After recent months spent examining contemporary images I strongly believe that in terms of form and function the cartouche badge, especially for Foot Guards, was the true conception/origin of the undress/forage cap badge as we know it today. Incredibly the 2nd and 3rd Foot Guards cartouche badge of 1799 was identical to the forage cap badge worn today by the Coldstream and Scots Guards.

A potential third purpose was as a bed plate, but I am unsure whether that usage was just a way to use up large stocks of a dual purpose badge that had been in use for many decades, after a smaller pattern badge was introduced for the 'Brodrick styled' (it was not a true Brodrick) Guards Pattern forage cap, issued in 1900, that was worn square on the head without chinstrap, as well as a much larger valise badge that had to all intents and purposes replaced the cartouche badge as an item of Guards insignia.

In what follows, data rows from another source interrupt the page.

import Literature.IUT.HodgeTheaters.PiAvatarPlaceData
import Literature.IUT.HodgeTheaters.PiAvatarLocalArrowLawL1OfTorsionMonodromy
import HarnessLib

/-!
# The [IUTchI] §6 cone rows at the genuine kit `InitialThetaData.baseKit`: Prop 6.6 (ii)(iii), Prop 6.8 (i), Ex 6.3 (ii) equivariance
# BY NAME, and the good-place local arrow law packaged from abc-iut-L5-d5's (L1)-theorem + the (L2) sign binder (proof-only —
# FLIP TRIGGER (b)(c) of abc-iut-L5-lead RULINGS #62 (2))

S. Mochizuki, *Inter-universal Teichmüller theory I*, kurims manuscript (May 2020), Prop 6.6 (ii)(iii) p. 165, Prop 6.8 (i) p. 167, Ex 6.3 (ii) p. 161,
Def 6.1 (iii) p. 157 ([IUTchI] Prop 6.6 (ii) p.165) [claim: Mochizuki2012, status: disputed] (D-0012 claim key, series status DISPUTED — kernel theorems
about abc-iut-L5-t4's CONSTRUCTION `InitialThetaData.baseKit` (p445979) over abc-iut-L5-t2's REAL `InitialThetaData`; binders BY NAME:
`CG`, `hS`, `[Normal]`/`hsurj` (t8 `TorsionMonodromy`), `hA` (t1), the bad-pair family `B`, the local-arrow-law family `Λ` (G-L5t4g4-1); nothing
of the series is asserted, no side is taken on [IUTchIII] Cor. 3.12).

## What is proved
* **`localArrowLaw_good_of_torsionMonodromy`** — at a good place the binder `LocalArrowLaw (Π_{X̲→_K} ∩ augGF⁻¹ G_v̲)` REDUCES to its (L2) `sign`
  field: `le_PiXund` is a containment and (L1) is abc-iut-L5-d5's theorem `TorsionMonodromy.localArrowLaw_L1_local` (p445209, from
  `M : TorsionMonodromy`, `hA`, and the (rel)-type law `hI` «cusp inertia dies in `E[l]`»). So the good-place law family is
  `fun v => localArrowLaw_good_of_torsionMonodromy M hA hI (G_v̲) (hsign v)`.
* Cone rows AT THE GENUINE KIT (consumers of (β) `negCompatModel_baseKit`, p445979, via abc-iut-L5-t13/w4-d073's conditional theorems of
  `PMBaseNegCompatSub`): **`isoTorsor_thetaEllBridge_baseKit`** (Prop 6.6 (ii)), **`isoTorsor_thetaPMEllHT_baseKit`** (Prop 6.6 (iii)),
  **`ellBridgeSymmetry_baseKit`** (Prop 6.8 (i)), **`equivariant_baseKit`** (Ex 6.3 (ii), every negative `γ ∈ 𝔽_l^{⋊±}`).
Proof-only: no defs, no instance, no notation; typed ≠ inhabited ≠ proved; binders ≠ facts.
-/

noncomputable section

namespace Literature.IUT.HodgeTheaters

open CategoryTheory

universe u v w

section BaseKitConsumers

variable {F : Type u} {K : Type v} {Fbar : Type w} [Field F] [NumberField F] [Field K] [NumberField K]
  [Algebra F K] [Field Fbar] [Algebra F Fbar] [Algebra K Fbar]
  {E : WeierstrassCurve F} [E.IsElliptic] {l : ℕ} {Pb : BadPlacePredicates K}
  (D : InitialThetaData F K Fbar E l Pb) (CG : D.geom.pe.CuspGalois) (hS : D.CuspClassesNormaliserStable) [Fact l.Prime]

namespace InitialThetaData

/-! ### The good-place local arrow law from `TorsionMonodromy` + the sign binder -/

/-- **At a good place the local arrow law reduces to its sign field**: (L1) is abc-iut-L5-d5's `TorsionMonodromy.localArrowLaw_L1_local`
(Borel stabiliser argument from the torsion-monodromy datum `M`, t1's §1 claims `hA`, and the (rel)-type law `hI`), so only (L2) — Def 6.1 (iii)
«`Aut(†𝒟_v) ↠ {±1}`» read in the chart at `ε⁰` — remains a hypothesis. ([IUTchI] Def 6.1 (iii) p.157) [claim: Mochizuki2012, status: disputed] -/
theorem localArrowLaw_good_of_torsionMonodromy (M : D.TorsionMonodromy) (hA : D.geom.pe.ArrowCoveringClaims)
    (hI : ∀ k ∈ D.geom.pe.inertia D.geom.pe.ε1, M.tau (D.geom.embK k) = 0) (Gv : Subgroup (Fbar ≃ₐ[F] Fbar))
    (hsign : ∀ n : D.PiC, n ∈ Subgroup.normalizer ((D.PiXarrow ⊓ Gv.comap D.augGF : Subgroup D.PiC) : Set D.PiC) →
      ∀ hn : n ∈ Subgroup.normalizer ((D.PiXund : Subgroup D.PiC) : Set D.PiC),
        ∃ ε : ℤˣ, ∀ x, D.gChart₀Model CG (D.actF CG hS ⟨n, hn⟩ x) = ε • D.gChart₀Model CG x) :
    D.LocalArrowLaw CG hS (D.PiXarrow ⊓ Gv.comap D.augGF) where
  le_PiXund := inf_le_left.trans D.PiXarrow_le_PiXund
  mem_normalizer_of_conj_le := M.localArrowLaw_L1_local hA hI Gv
  sign := hsign

/-! ### The cone rows at `baseKit` -/

variable [(D.PiXund.subgroupOf D.PiXK).Normal] (hsurj : Function.Surjective D.toFlStarGlobal)
  (hA : D.geom.pe.ArrowCoveringClaims) {B : ∀ v, v ∈ D.indexCopyBad → D.BadPairAt v}
  (Λ : ∀ v, D.LocalArrowLaw CG hS (D.localGroupAt B v))

open Classical in
/-- **[IUTchI] Prop 6.6 (ii) at the genuine kit**: the isomorphisms between two `𝒟-Θ^{ell}`-bridges of the base kit of the initial Θ-data form a
`{±1}`-torsor (abc-iut-L5-t13 `DThetaEllBridge.isoTorsor_of_negCompatModel` at (β) `negCompatModel_baseKit`).
([IUTchI] Prop 6.6 (ii) p.165) [claim: Mochizuki2012, status: disputed] -/
theorem isoTorsor_thetaEllBridge_baseKit (B₁ B₂ : (D.baseKit B CG hS hsurj hA Λ).DThetaEllBridge) :
    PMBaseKit.DThetaEllBridge.IsoTorsor B₁ B₂ :=
  PMBaseKit.DThetaEllBridge.isoTorsor_of_negCompatModel (D.negCompatModel_baseKit B CG hS hsurj hA Λ) B₁ B₂

open Classical in
/-- **[IUTchI] Prop 6.6 (iii) at the genuine kit**: the isomorphisms between two `𝒟-Θ^{±ell}`-Hodge theaters of the base kit of the initial
Θ-data form a `{±1}`-torsor. ([IUTchI] Prop 6.6 (iii) p.165) [claim: Mochizuki2012, status: disputed] -/
theorem isoTorsor_thetaPMEllHT_baseKit (H₁ H₂ : (D.baseKit B CG hS hsurj hA Λ).DThetaPMEllHT) :
    PMBaseKit.DThetaPMEllHT.IsoTorsor H₁ H₂ :=
  PMBaseKit.DThetaPMEllHT.isoTorsor_of_negCompatModel (D.negCompatModel_baseKit B CG hS hsurj hA Λ) H₁ H₂

open Classical in
/-- **[IUTchI] Prop 6.8 (i) at the genuine kit**: the `𝔽_l^{⋊±}`-symmetry of the `𝒟-Θ^{ell}`-bridge of every `𝒟-Θ^{±ell}`-Hodge theater of the
base kit of the initial Θ-data. ([IUTchI] Prop 6.8 (i) p.167) [claim: Mochizuki2012, status: disputed] -/
theorem ellBridgeSymmetry_baseKit (H : (D.baseKit B CG hS hsurj hA Λ).DThetaPMEllHT) :
    PMBaseKit.DThetaPMEllHT.EllBridgeSymmetry H :=
  PMBaseKit.DThetaPMEllHT.ellBridgeSymmetry_of_negCompatModel (D.negCompatModel_baseKit B CG hS hsurj hA Λ) H

open Classical in
/-- **[IUTchI] Ex 6.3 (ii) at the genuine kit**: `φ^{Θell}_±` is equivariant for every NEGATIVE `γ ∈ 𝔽_l^{⋊±}` (the positive ones are unconditional,
abc-iut-L5-t13 `equivariant_of_isPositive`). ([IUTchI] Ex 6.3 (ii) p.161) [claim: Mochizuki2012, status: disputed] -/
theorem equivariant_baseKit {γ : FlPM l} (hγ : γ.IsNegative) :
    PMBaseKit.Ex63.Equivariant (D.baseKit B CG hS hsurj hA Λ) γ :=
  (D.negCompatModel_baseKit B CG hS hsurj hA Λ).equivariant hγ

end InitialThetaData

end BaseKitConsumers

end Literature.IUT.HodgeTheaters
open CategoryTheory CategoryTheory.Limits NumberField Module IntermediateField
open Literature.NumberTheory.ComplexMultiplication
open Literature.AlgebraicGeometry.Motives (AbelianVariety CMType)
open Literature.AlgebraicGeometry.Motives.AbelianVariety
open Literature.AlgebraicGeometry.HodgeTheory
open Literature.AlgebraicGeometry.ComplexMultiplication (IsCMTypeRealisation)
open Literature.AlgebraicGeometry.Pohlmann1968

variable {I : Type} [Fintype I] {K : I → Type} [∀ i, Field (K i)] [∀ i, NumberField (K i)] [∀ i, IsCMField (K i)]
  {T₀ : Type} [Field T₀] [NumberField T₀] {T₁ : Type} [Field T₁] [NumberField T₁]
  {Y : Type vY} [MulAction (ℂ ≃+* ℂ) Y] [Fintype Y]

/-- **THE DEFECT IN D-RANKS (CM fields)**: in file C5's CM setting (`T₀ ⊆ K_{i₀}`, `T₁ ⊆ K_{i₁}` containing the traces,
both shadows assembled from ONE reference irreducible `A` with commutant `𝒟`, `δ = dim D·a₀`),
**`(cmTypeRank Φ₀ + cmTypeRank Φ₁)·δ + dim D⟨b ⊔ b′⟩·dim A = (cmFamilyRank Φ + 1)·δ + (dim D⟨b⟩ + dim D⟨b′⟩)·dim A`**.
[cite: Gordon1999HodgeAVSurvey, §3 Theorem, 7.5–7.7 and 9.4.3] [cite: Lang2002, XVII §3] [cite: Serre1977, §2.6] -/
theorem cmTypeRank_add_cmTypeRank_mul_add_eq_of_commutant {i₀ i₁ : I} (h01 : i₀ ≠ i₁) (hI : ∀ l, l = i₀ ∨ l = i₁)
    (Φ : ∀ i, CMType (K i)) [Algebra T₀ (K i₀)] [Algebra T₁ (K i₁)]
    (htr₀ : ∀ (a : K i₀ →+* ℂ) (k : K i₀), a k ∈ normalClosure ℚ (K i₁) ℂ → k ∈ Set.range (algebraMap T₀ (K i₀)))
    (htr₁ : ∀ (b : K i₁ →+* ℂ) (k : K i₁), b k ∈ normalClosure ℚ (K i₀) ℂ → k ∈ Set.range (algebraMap T₁ (K i₁)))
    {A : Submodule ℚ (Y → ℚ)} {𝒟 : Submodule ℚ ((Y → ℚ) →ₗ[ℚ] (Y → ℚ))}
    (h𝒟 : ∀ L : (Y → ℚ) →ₗ[ℚ] (Y → ℚ), L ∈ 𝒟 ↔ (∀ a ∈ A, L a ∈ A) ∧
      ∀ (k : ℂ ≃+* ℂ) (a : Y → ℚ), a ∈ A → L (fun y => a (k • y)) = fun y => L a (k • y))
    (hAst : ∀ (k : ℂ ≃+* ℂ) (a : Y → ℚ), a ∈ A → (fun y => a (k • y)) ∈ A)
    (hAirr : ∀ W : Submodule ℚ (Y → ℚ), W ≤ A → W ≠ ⊥ →
      (∀ (k : ℂ ≃+* ℂ) (f : Y → ℚ), f ∈ W → (fun y => f (k • y)) ∈ W) → W = A)
    {J₀ J₁ : Type} [Fintype J₀] [Fintype J₁]
    (ι₀ : J₀ → ((Y → ℚ) →ₗ[ℚ] ((T₀ →+* ℂ) → ℚ))) (ι₁ : J₁ → ((Y → ℚ) →ₗ[ℚ] ((T₁ →+* ℂ) → ℚ)))
    (hι₀eq : ∀ (j : J₀) (k : ℂ ≃+* ℂ) (a : Y → ℚ), a ∈ A → ι₀ j (fun y => a (k • y)) = fun y => ι₀ j a (k • y))
    (hι₁eq : ∀ (j : J₁) (k : ℂ ≃+* ℂ) (a : Y → ℚ), a ∈ A → ι₁ j (fun y => a (k • y)) = fun y => ι₁ j a (k • y))
    (hind₀ : ∀ f : J₀ → (Y → ℚ), (∀ j, f j ∈ A) → ∑ j, ι₀ j (f j) = 0 → ∀ j, f j = 0)
    (hind₁ : ∀ f : J₁ → (Y → ℚ), (∀ j, f j ∈ A) → ∑ j, ι₁ j (f j) = 0 → ∀ j, f j = 0)
    {b₀ : J₀ → (Y → ℚ)} {b₁ : J₁ → (Y → ℚ)} (hb₀ : ∀ j, b₀ j ∈ A) (hb₁ : ∀ j, b₁ j ∈ A)
    (hw₀ : (fun y : T₀ →+* ℂ => ∑ t ∈ Finset.univ.filter (fun t : K i₀ →+* ℂ => t.comp (algebraMap T₀ (K i₀)) = y),
        antiVec (Φ i₀).1 (1 : ℂ ≃+* ℂ) t) = ∑ j, ι₀ j (b₀ j))
    (hw₁ : (fun y : T₁ →+* ℂ => ∑ t ∈ Finset.univ.filter (fun t : K i₁ →+* ℂ => t.comp (algebraMap T₁ (K i₁)) = y),
        antiVec (Φ i₁).1 (1 : ℂ ≃+* ℂ) t) = ∑ j, ι₁ j (b₁ j))
    {a₀ : Y → ℚ} (ha₀ : a₀ ∈ A) (h0 : a₀ ≠ 0) :
    (cmTypeRank (Φ i₀) + cmTypeRank (Φ i₁)) * Module.finrank ℚ ↥(𝒟.map (LinearMap.applyₗ a₀)) +
        Module.finrank ℚ ↥(⨆ s, 𝒟.map (LinearMap.applyₗ (Sum.elim b₀ b₁ s))) * Module.finrank ℚ A =
      (CMAlgebra.cmFamilyRank Φ + 1) * Module.finrank ℚ ↥(𝒟.map (LinearMap.applyₗ a₀)) +
        (Module.finrank ℚ ↥(⨆ j, 𝒟.map (LinearMap.applyₗ (b₀ j))) +
            Module.finrank ℚ ↥(⨆ j, 𝒟.map (LinearMap.applyₗ (b₁ j)))) * Module.finrank ℚ A := by
  haveI : ∀ i, Nonempty (K i →+* ℂ) := fun i => inferInstance
  exact IrrOdd.typeRank_add_typeRank_mul_add_eq_of_commutant (G := ℂ ≃+* ℂ) (E := fun i => K i →+* ℂ)
    (Φ := fun i => (Φ i).1) (fun i => isCMTypeWith_conj (Φ i)) hI h01
    (fun t : K i₀ →+* ℂ => t.comp (algebraMap T₀ (K i₀))) (fun t : K i₁ →+* ℂ => t.comp (algebraMap T₁ (K i₁)))
    (fun _ _ => rfl) (fun _ _ => rfl) (exists_stab_smul_eq_of_comp_eq_of_trace_le i₁ htr₀)
    (exists_stab_smul_eq_of_comp_eq_of_trace_le i₀ htr₁) h𝒟 hAst hAirr ι₀ ι₁ hι₀eq hι₁eq hind₀ hind₁ hb₀ hb₁
    hw₀ hw₁ ha₀ h0

/-- **THE DEFECT IS `(r + r′ − r″)·dim A` (CM fields)**: with `r, r′, r″` the D-ranks of the component tuples `b`,
`b′`, `b ⊔ b′`, **`cmTypeRank Φ₀ + cmTypeRank Φ₁ + r″·dim A = cmFamilyRank Φ + 1 + (r + r′)·dim A`** —
`dim Hg(A₀) + dim Hg(A₁) − dim Hg(A₀ × A₁) = (r + r′ − r″)·dim A`, gen 70's I10 for ANY commutant.
[cite: Gordon1999HodgeAVSurvey, §3 Theorem, 7.5–7.7 and 9.4.3] [cite: Lang2002, XVII §1 and §3] -/
theorem cmTypeRank_add_cmTypeRank_add_rank_mul_eq_of_commutant {i₀ i₁ : I} (h01 : i₀ ≠ i₁)
    (hI : ∀ l, l = i₀ ∨ l = i₁) (Φ : ∀ i, CMType (K i)) [Algebra T₀ (K i₀)] [Algebra T₁ (K i₁)]
    (htr₀ : ∀ (a : K i₀ →+* ℂ) (k : K i₀), a k ∈ normalClosure ℚ (K i₁) ℂ → k ∈ Set.range (algebraMap T₀ (K i₀)))
    (htr₁ : ∀ (b : K i₁ →+* ℂ) (k : K i₁), b k ∈ normalClosure ℚ (K i₀) ℂ → k ∈ Set.range (algebraMap T₁ (K i₁)))
    {A : Submodule ℚ (Y → ℚ)} {𝒟 : Submodule ℚ ((Y → ℚ) →ₗ[ℚ] (Y → ℚ))}
    (h𝒟 : ∀ L : (Y → ℚ) →ₗ[ℚ] (Y → ℚ), L ∈ 𝒟 ↔ (∀ a ∈ A, L a ∈ A) ∧
      ∀ (k : ℂ ≃+* ℂ) (a : Y → ℚ), a ∈ A → L (fun y => a (k • y)) = fun y => L a (k • y))
    (hAst : ∀ (k : ℂ ≃+* ℂ) (a : Y → ℚ), a ∈ A → (fun y => a (k • y)) ∈ A)
    (hAirr : ∀ W : Submodule ℚ (Y → ℚ), W ≤ A → W ≠ ⊥ →
      (∀ (k : ℂ ≃+* ℂ) (f : Y → ℚ), f ∈ W → (fun y => f (k • y)) ∈ W) → W = A)
    {J₀ J₁ : Type} [Fintype J₀] [Fintype J₁]
    (ι₀ : J₀ → ((Y → ℚ) →ₗ[ℚ] ((T₀ →+* ℂ) → ℚ))) (ι₁ : J₁ → ((Y → ℚ) →ₗ[ℚ] ((T₁ →+* ℂ) → ℚ)))
    (hι₀eq : ∀ (j : J₀) (k : ℂ ≃+* ℂ) (a : Y → ℚ), a ∈ A → ι₀ j (fun y => a (k • y)) = fun y => ι₀ j a (k • y))
    (hι₁eq : ∀ (j : J₁) (k : ℂ ≃+* ℂ) (a : Y → ℚ), a ∈ A → ι₁ j (fun y => a (k • y)) = fun y => ι₁ j a (k • y))
    (hind₀ : ∀ f : J₀ → (Y → ℚ), (∀ j, f j ∈ A) → ∑ j, ι₀ j (f j) = 0 → ∀ j, f j = 0)
    (hind₁ : ∀ f : J₁ → (Y → ℚ), (∀ j, f j ∈ A) → ∑ j, ι₁ j (f j) = 0 → ∀ j, f j = 0)
    {b₀ : J₀ → (Y → ℚ)} {b₁ : J₁ → (Y → ℚ)} (hb₀ : ∀ j, b₀ j ∈ A) (hb₁ : ∀ j, b₁ j ∈ A)
    (hw₀ : (fun y : T₀ →+* ℂ => ∑ t ∈ Finset.univ.filter (fun t : K i₀ →+* ℂ => t.comp (algebraMap T₀ (K i₀)) = y),
        antiVec (Φ i₀).1 (1 : ℂ ≃+* ℂ) t) = ∑ j, ι₀ j (b₀ j))
    (hw₁ : (fun y : T₁ →+* ℂ => ∑ t ∈ Finset.univ.filter (fun t : K i₁ →+* ℂ => t.comp (algebraMap T₁ (K i₁)) = y),
        antiVec (Φ i₁).1 (1 : ℂ ≃+* ℂ) t) = ∑ j, ι₁ j (b₁ j))
    {a₀ : Y → ℚ} (ha₀ : a₀ ∈ A) (h0 : a₀ ≠ 0) :
    ∃ rk₀ rk₁ rk : ℕ,
      Module.finrank ℚ ↥(⨆ j, 𝒟.map (LinearMap.applyₗ (b₀ j))) =
          rk₀ * Module.finrank ℚ ↥(𝒟.map (LinearMap.applyₗ a₀)) ∧
        Module.finrank ℚ ↥(⨆ j, 𝒟.map (LinearMap.applyₗ (b₁ j))) =
            rk₁ * Module.finrank ℚ ↥(𝒟.map (LinearMap.applyₗ a₀)) ∧
          Module.finrank ℚ ↥(⨆ s, 𝒟.map (LinearMap.applyₗ (Sum.elim b₀ b₁ s))) =
              rk * Module.finrank ℚ ↥(𝒟.map (LinearMap.applyₗ a₀)) ∧
            cmTypeRank (Φ i₀) + cmTypeRank (Φ i₁) + rk * Module.finrank ℚ A =
              CMAlgebra.cmFamilyRank Φ + 1 + (rk₀ + rk₁) * Module.finrank ℚ A := by
  haveI : ∀ i, Nonempty (K i →+* ℂ) := fun i => inferInstance
  exact IrrOdd.typeRank_add_typeRank_add_rank_mul_eq_of_commutant (G := ℂ ≃+* ℂ) (E := fun i => K i →+* ℂ)
    (Φ := fun i => (Φ i).1) (fun i => isCMTypeWith_conj (Φ i)) hI h01
    (fun t : K i₀ →+* ℂ => t.comp (algebraMap T₀ (K i₀))) (fun t : K i₁ →+* ℂ => t.comp (algebraMap T₁ (K i₁)))
    (fun _ _ => rfl) (fun _ _ => rfl) (exists_stab_smul_eq_of_comp_eq_of_trace_le i₁ htr₀)
    (exists_stab_smul_eq_of_comp_eq_of_trace_le i₀ htr₁) h𝒟 hAst hAirr ι₀ ι₁ hι₀eq hι₁eq hind₀ hind₁ hb₀ hb₁
    hw₀ hw₁ ha₀ h0

end Summit.HodgeConjecture.CorCM

end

The 1st Foot Guards knapsack with painted badge, 1815.
In 1808 knapsacks were ordered to be painted black & to bear regimental numbers, the Foot Guards bearing regimental badges.

The Foot Guards cartouche badges are described as of stamped brass, but the photo of the 1st Foot Guards one is of a cast badge.

The cartouche badges worn by the three regiments appear to me to be significantly larger than the CG elongated star badge that started off this thread.

I like the quotes attributed to ex-servicemen in response to Lady Elizabeth Butlers questions while researching "The Roll Call", her painting of the Grenadiers after battle during the Crimean War.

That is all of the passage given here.